Harry Wilson, Chris Gunter and Craig Bellamy all experienced major career milestones as Wales earned a creditable 1-1 draw in Belgium in their final FIFA World Cup qualifier, with fans hoping the younger Dragons will have even bigger celebrations to come.
Liverpool FC midfielder Wilson, at 16 years and 207 days old, came on after 87 minutes to become Wales's youngest-ever player, breaking Gareth Bale's record from 2006 by 108 days. It proved to be a life-changing moment for the player's grandfather Peter Edwards who had placed a bet on his grandson playing for Wales when Wilson was just 18 months old.
Following a pay-out of around €150,000, the 62-year-old electrical contractor will have more time to follow Wilson's progress. "I retired immediately," he said on Wednesday. "I told my manager yesterday that if Harry plays I wouldn't be coming back."
Former captain Bellamy, 34, has also called it a day following his 78th and final appearance for the principality, but the hope is that Wilson's introduction and the 50th cap handed to Reading FC defender Gunter may be more significant signposts for Welsh football. Still only 24, Gunter has benefited hugely from Wales's willingness to give young players a chance, having made his debut as a teenager back in 2007.
Other current internationals fast-tracked into the senior side include 26-year-old midfielder Joe Ledley – who was first blooded by his country in 2005. Bale, at 24, has already amassed 42 caps while captain Aaron Ramsey, 22, is expected to collect his 30th when Wales host Finland in a Cardiff friendly in November. The Arsenal FC midfielder was given his international bow in 2008 at 17 and would have featured even more had he not broken a leg in 2010.
Placing an accent on youth was a key principle fostered by John Toshack during his time as Wales coach between 2004 and 2010. Prompted by a string of international retirements by senior players upon his appointment, Toshack backed youngsters to fill the gaps, laying solid foundations for successors Gary Speed and now Chris Coleman to build upon.
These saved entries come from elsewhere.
import Mathlib.Geometry.Manifold.LocalDiffeomorph
import Literature.Topology.FourManifolds.MappingTorus
import Literature.Topology.FourManifolds.MappingTorusGlue
import Literature.Topology.FourManifolds.CircleSurgery
import Literature.Topology.FourManifolds.DehnSurgery
import Literature.Topology.FourManifolds.DehnSurgeryUniquenessProofs
import Literature.Topology.FourManifolds.FibredKnot
import Literature.Topology.FourManifolds.Knots
import Literature.Topology.FourManifolds.TorusCoordinates
import Literature.Topology.FourManifolds.SectionCircleNbhd
import Literature.Topology.FourManifolds.SmoothEmbeddingCriteria
import Literature.Topology.FourManifolds.MTorusCoordinates
import Literature.Topology.FourManifolds.FramedTubularNbhd
import HarnessLib

/-!
# `0`-surgery on a fibred knot is the mapping torus of the capped monodromy

Stub `stub_zeroSurgery_of_fibresWithVia` of line `monodromy-kernel-engine` (crux
stmt-SmoothPoincare4-0366), over the tree's `Knot.FibresWithVia` (`FibredKnot.lean`, definition
item `defn-Knot.FibresWithVia`, namespace opened). Proof (Abe–Tagami, arXiv:1502.01102, §5.5): glue
`Y` along `surgeryRel ν` for THE fibration's `ν` (`IsOpenGluing.surgeryRel_of_hasFraming`); PASTING
LEMMA `isSmoothEmbedding_capMap` (the capped cylinder `capMap : F × S → Y` is the meridian-disc map
on the disc chart, so an injective local diffeomorphism = open smooth embedding); apply over
`(0, 1)`, `(1/2, 3/2)`; the two capped cylinders cover `Y` and meet along `mappingTorusRel φ`.
-/

noncomputable section
set_option linter.dupNamespace false
open scoped Manifold ContDiff Topology
open Set Function Literature.Topology.FourManifolds Literature.Topology.FourManifolds.Knot

namespace Summit.SmoothPoincare4.SmoothPoincare4.Theorems.ZseCruxRasmussen.MonodromyKernelEngine

/-- Local notation: `𝔼 n = ℝⁿ` (model vector space). -/
local notation "𝔼 " n:arg => EuclideanSpace ℝ (Fin n)
/-- Local notation: `𝕊 n`, the unit sphere in `ℝⁿ⁺¹`. -/
local notation "𝕊 " n:arg => (Metric.sphere (0 : EuclideanSpace ℝ (Fin (n + 1))) 1)

section LocalDiffeo

variable {E₁ H₁ E₂ H₂ E₃ H₃ : Type*} [NormedAddCommGroup E₁] [NormedSpace ℝ E₁]
  [TopologicalSpace H₁] [NormedAddCommGroup E₂] [NormedSpace ℝ E₂] [TopologicalSpace H₂]
  [NormedAddCommGroup E₃] [NormedSpace ℝ E₃] [TopologicalSpace H₃] {I₁ : ModelWithCorners ℝ E₁ H₁}
  {I₂ : ModelWithCorners ℝ E₂ H₂} {I₃ : ModelWithCorners ℝ E₃ H₃} {X : Type*} [TopologicalSpace X]
  [ChartedSpace H₁ X] {X' : Type*} [TopologicalSpace X'] [ChartedSpace H₂ X'] {Z : Type*}
  [TopologicalSpace Z] [ChartedSpace H₃ Z]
"These players will get confidence by being involved," Toshack said in 2006. "We will be pushing them in more quickly than we have ever done before." It was a policy Wales's most capped player, 92-times international goalkeeper Neville Southall, approved of wholeheartedly. "Whatever you say about Toshack, he went with the kids and gave them so much experience. We're bearing the fruits now."
Although qualification for a first major tournament since 1958 continues to elude Wales, the present generation boast a wealth of experience beyond their years. Putting faith in youth is a gamble, but one that – as Edwards would attest – can pay off in style.